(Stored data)
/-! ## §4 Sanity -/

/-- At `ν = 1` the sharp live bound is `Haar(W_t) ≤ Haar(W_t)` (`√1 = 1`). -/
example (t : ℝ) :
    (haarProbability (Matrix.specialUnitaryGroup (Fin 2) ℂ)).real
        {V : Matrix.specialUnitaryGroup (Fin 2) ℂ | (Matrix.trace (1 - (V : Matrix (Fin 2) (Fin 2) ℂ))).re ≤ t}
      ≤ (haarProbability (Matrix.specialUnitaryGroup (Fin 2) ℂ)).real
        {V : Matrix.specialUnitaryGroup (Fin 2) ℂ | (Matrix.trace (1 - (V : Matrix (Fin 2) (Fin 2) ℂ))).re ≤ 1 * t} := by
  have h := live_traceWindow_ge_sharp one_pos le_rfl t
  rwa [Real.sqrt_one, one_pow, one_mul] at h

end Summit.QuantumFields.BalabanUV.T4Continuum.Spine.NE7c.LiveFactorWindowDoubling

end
---
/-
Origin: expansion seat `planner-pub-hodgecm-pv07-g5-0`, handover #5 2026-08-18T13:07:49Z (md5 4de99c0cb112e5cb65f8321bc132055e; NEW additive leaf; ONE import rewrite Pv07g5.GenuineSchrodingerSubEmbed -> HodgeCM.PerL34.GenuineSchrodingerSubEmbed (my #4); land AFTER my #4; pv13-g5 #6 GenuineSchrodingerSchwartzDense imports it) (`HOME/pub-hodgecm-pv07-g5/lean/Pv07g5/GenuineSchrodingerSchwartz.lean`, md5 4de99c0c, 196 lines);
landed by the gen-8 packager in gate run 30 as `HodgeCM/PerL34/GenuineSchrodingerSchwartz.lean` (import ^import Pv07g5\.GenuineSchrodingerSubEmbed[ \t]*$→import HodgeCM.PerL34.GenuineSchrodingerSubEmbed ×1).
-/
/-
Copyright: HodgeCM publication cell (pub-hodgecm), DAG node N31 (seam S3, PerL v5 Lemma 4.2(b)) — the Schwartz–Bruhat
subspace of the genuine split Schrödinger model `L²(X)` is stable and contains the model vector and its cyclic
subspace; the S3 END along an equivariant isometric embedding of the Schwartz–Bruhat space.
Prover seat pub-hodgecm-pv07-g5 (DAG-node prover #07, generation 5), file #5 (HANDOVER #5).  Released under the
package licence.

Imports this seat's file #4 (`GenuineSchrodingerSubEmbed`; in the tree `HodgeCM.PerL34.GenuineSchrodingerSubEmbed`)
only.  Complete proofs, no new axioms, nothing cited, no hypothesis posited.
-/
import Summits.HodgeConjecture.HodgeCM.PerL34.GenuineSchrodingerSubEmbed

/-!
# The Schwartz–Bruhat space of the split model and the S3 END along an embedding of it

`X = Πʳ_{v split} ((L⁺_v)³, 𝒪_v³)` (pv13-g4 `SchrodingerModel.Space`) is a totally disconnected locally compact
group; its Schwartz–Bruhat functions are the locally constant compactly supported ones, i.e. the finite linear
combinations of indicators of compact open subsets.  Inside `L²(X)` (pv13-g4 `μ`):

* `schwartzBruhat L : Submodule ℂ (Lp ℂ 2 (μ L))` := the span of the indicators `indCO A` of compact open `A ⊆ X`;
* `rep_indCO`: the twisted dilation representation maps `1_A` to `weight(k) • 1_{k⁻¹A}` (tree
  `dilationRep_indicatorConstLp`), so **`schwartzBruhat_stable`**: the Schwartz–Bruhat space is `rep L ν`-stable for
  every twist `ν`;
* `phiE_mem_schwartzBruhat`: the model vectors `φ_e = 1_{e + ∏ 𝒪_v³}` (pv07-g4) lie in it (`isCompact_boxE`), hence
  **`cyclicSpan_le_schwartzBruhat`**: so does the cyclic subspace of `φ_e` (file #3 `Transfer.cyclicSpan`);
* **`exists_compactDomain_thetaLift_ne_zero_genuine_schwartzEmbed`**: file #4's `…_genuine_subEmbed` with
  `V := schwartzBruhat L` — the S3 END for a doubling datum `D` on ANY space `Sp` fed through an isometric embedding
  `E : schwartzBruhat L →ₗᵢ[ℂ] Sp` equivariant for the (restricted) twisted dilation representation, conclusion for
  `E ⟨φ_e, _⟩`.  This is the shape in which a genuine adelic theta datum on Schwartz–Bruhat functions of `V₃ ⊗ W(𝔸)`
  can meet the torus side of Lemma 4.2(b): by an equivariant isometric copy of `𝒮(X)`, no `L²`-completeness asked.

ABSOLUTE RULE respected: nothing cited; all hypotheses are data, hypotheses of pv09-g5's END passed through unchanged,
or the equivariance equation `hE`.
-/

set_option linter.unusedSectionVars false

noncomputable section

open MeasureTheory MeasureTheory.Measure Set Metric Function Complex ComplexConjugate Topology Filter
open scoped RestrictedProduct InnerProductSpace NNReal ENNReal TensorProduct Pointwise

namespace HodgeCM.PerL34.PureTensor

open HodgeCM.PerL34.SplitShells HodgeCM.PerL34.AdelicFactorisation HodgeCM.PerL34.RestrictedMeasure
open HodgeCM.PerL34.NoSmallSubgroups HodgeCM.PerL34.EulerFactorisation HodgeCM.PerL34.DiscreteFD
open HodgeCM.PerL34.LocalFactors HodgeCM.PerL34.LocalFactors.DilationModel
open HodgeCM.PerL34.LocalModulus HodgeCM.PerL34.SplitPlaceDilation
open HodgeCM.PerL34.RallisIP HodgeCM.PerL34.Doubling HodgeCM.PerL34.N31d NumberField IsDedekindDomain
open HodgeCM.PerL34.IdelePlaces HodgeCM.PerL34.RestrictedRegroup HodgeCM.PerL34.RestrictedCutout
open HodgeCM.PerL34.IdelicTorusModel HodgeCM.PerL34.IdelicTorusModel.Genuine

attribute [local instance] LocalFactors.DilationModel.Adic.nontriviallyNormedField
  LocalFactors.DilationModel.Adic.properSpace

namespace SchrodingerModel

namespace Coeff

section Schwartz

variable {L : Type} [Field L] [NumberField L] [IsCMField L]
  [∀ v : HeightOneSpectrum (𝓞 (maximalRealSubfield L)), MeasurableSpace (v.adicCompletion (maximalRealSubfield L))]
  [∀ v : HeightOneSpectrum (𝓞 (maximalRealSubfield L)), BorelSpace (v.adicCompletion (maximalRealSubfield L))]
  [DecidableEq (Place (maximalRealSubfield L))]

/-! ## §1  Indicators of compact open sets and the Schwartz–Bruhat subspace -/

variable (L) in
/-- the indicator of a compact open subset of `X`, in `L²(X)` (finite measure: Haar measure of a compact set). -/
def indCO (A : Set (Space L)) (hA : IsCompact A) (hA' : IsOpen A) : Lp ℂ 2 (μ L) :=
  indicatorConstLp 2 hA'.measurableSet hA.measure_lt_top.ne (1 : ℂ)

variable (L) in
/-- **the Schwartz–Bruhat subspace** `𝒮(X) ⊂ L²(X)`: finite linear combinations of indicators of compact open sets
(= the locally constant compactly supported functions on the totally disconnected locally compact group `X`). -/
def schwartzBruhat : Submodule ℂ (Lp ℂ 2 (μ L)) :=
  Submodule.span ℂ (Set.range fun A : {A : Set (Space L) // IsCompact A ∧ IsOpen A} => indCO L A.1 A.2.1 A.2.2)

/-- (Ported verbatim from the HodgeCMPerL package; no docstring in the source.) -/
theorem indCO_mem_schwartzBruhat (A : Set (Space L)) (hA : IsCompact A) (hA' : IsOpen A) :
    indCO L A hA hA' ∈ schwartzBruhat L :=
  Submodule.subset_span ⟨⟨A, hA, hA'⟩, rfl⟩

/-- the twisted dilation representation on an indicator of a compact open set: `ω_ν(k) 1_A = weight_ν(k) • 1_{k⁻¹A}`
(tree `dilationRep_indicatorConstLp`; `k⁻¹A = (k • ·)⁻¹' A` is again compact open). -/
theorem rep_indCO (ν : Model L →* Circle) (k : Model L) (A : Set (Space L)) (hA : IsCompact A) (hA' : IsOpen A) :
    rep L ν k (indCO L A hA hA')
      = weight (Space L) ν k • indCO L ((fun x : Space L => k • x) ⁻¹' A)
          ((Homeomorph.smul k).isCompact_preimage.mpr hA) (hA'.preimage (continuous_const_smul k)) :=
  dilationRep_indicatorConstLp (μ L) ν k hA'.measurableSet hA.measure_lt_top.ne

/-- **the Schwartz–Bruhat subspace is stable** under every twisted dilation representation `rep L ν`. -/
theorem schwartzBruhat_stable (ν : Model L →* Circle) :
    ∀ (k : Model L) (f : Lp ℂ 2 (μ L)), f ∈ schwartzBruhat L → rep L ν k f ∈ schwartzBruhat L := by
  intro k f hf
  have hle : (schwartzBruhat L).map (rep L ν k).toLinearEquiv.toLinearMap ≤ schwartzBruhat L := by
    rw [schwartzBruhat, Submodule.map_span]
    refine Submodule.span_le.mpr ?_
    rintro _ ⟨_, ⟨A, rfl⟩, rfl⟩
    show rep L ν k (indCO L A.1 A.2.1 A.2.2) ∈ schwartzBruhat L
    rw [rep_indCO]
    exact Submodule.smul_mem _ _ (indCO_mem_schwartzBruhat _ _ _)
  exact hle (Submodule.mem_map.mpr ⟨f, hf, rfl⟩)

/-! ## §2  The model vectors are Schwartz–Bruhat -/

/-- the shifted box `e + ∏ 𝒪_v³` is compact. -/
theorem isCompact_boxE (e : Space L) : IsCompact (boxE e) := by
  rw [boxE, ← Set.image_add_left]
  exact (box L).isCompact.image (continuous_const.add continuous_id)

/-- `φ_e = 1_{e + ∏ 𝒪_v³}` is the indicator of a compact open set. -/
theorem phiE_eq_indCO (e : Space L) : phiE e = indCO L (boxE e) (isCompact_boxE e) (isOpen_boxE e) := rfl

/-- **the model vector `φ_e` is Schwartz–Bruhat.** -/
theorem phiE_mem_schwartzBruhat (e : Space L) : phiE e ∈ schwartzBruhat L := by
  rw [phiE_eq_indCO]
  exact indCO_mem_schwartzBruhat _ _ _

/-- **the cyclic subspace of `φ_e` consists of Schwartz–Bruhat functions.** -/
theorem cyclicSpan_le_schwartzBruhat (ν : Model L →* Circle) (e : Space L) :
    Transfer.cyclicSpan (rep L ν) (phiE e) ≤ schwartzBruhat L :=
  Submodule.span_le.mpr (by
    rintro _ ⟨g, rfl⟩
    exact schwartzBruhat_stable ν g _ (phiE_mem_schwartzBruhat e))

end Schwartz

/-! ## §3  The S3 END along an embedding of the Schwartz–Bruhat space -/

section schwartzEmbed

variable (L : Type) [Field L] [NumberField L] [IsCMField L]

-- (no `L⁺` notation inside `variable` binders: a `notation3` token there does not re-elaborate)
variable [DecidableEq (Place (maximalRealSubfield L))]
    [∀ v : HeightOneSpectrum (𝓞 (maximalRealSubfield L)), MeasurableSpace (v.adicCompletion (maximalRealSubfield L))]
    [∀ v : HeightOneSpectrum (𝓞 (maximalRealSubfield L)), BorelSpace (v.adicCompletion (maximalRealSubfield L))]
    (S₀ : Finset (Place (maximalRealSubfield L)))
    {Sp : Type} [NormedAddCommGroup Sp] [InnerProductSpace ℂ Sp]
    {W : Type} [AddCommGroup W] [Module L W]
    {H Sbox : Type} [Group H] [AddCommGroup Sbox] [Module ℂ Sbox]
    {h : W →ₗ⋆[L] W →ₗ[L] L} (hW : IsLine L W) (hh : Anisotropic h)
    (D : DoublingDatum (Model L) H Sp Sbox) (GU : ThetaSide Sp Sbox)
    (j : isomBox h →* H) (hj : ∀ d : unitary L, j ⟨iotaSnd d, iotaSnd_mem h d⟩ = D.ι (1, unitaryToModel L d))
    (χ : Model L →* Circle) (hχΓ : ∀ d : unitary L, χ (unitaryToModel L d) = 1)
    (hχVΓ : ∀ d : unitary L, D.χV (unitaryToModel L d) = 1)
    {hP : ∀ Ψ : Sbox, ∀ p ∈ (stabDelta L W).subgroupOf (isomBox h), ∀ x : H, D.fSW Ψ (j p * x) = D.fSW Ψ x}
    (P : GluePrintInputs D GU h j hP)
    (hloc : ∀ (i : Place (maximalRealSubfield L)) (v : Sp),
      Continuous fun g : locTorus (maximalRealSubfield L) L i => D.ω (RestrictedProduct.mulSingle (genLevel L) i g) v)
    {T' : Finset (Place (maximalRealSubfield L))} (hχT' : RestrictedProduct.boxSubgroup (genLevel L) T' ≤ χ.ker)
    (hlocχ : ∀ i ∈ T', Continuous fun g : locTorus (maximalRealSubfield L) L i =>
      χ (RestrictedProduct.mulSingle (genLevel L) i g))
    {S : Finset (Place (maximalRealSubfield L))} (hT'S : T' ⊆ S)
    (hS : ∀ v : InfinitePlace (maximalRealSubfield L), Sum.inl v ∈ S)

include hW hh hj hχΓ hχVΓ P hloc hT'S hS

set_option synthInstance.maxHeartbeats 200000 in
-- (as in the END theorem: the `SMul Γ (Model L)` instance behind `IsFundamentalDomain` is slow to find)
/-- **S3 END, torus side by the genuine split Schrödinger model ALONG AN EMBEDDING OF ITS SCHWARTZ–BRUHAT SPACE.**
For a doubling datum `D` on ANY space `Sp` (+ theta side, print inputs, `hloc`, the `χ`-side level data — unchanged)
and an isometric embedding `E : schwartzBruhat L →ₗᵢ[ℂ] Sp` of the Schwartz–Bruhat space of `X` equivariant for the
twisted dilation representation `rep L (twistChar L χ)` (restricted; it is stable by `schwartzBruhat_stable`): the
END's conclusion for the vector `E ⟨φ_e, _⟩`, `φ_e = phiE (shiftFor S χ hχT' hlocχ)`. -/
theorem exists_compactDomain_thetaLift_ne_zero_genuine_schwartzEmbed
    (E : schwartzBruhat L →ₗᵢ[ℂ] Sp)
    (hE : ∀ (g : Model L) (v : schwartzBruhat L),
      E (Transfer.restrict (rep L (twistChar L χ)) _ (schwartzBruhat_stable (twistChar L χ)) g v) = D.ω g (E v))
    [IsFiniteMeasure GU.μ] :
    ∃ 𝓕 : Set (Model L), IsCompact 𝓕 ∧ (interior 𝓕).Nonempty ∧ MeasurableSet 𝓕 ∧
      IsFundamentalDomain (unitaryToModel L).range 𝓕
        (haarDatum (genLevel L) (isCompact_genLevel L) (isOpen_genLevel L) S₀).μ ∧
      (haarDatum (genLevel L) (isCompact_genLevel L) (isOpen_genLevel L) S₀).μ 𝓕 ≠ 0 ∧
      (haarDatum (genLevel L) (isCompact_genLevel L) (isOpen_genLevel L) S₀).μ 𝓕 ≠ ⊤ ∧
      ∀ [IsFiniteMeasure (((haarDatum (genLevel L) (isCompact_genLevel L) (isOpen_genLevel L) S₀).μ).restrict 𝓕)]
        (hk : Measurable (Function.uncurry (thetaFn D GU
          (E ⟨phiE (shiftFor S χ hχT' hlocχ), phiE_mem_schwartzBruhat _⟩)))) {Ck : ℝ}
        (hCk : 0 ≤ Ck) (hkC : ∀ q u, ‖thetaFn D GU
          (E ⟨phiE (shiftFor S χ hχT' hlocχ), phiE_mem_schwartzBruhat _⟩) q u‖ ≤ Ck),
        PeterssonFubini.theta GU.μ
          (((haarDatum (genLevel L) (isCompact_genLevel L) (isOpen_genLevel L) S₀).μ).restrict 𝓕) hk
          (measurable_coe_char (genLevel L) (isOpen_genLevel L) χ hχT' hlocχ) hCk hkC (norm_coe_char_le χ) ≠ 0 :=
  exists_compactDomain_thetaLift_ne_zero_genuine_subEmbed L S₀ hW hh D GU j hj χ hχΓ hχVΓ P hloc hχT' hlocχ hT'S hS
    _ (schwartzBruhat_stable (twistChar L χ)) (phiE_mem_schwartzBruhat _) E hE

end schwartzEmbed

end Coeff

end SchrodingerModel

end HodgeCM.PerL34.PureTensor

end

## What is expected
From the entries above, give again exactly the lines running from the line with "## §4 Sanity -/" to the line with "rwa [Real.sqrt_one, one_pow, one_mul] at h"; include both of those lines.

## Response
/-! ## §4 Sanity -/

/-- At `ν = 1` the sharp live bound is `Haar(W_t) ≤ Haar(W_t)` (`√1 = 1`). -/
example (t : ℝ) :
    (haarProbability (Matrix.specialUnitaryGroup (Fin 2) ℂ)).real
        {V : Matrix.specialUnitaryGroup (Fin 2) ℂ | (Matrix.trace (1 - (V : Matrix (Fin 2) (Fin 2) ℂ))).re ≤ t}
      ≤ (haarProbability (Matrix.specialUnitaryGroup (Fin 2) ℂ)).real
        {V : Matrix.specialUnitaryGroup (Fin 2) ℂ | (Matrix.trace (1 - (V : Matrix (Fin 2) (Fin 2) ℂ))).re ≤ 1 * t} := by
  have h := live_traceWindow_ge_sharp one_pos le_rfl t
  rwa [Real.sqrt_one, one_pow, one_mul] at h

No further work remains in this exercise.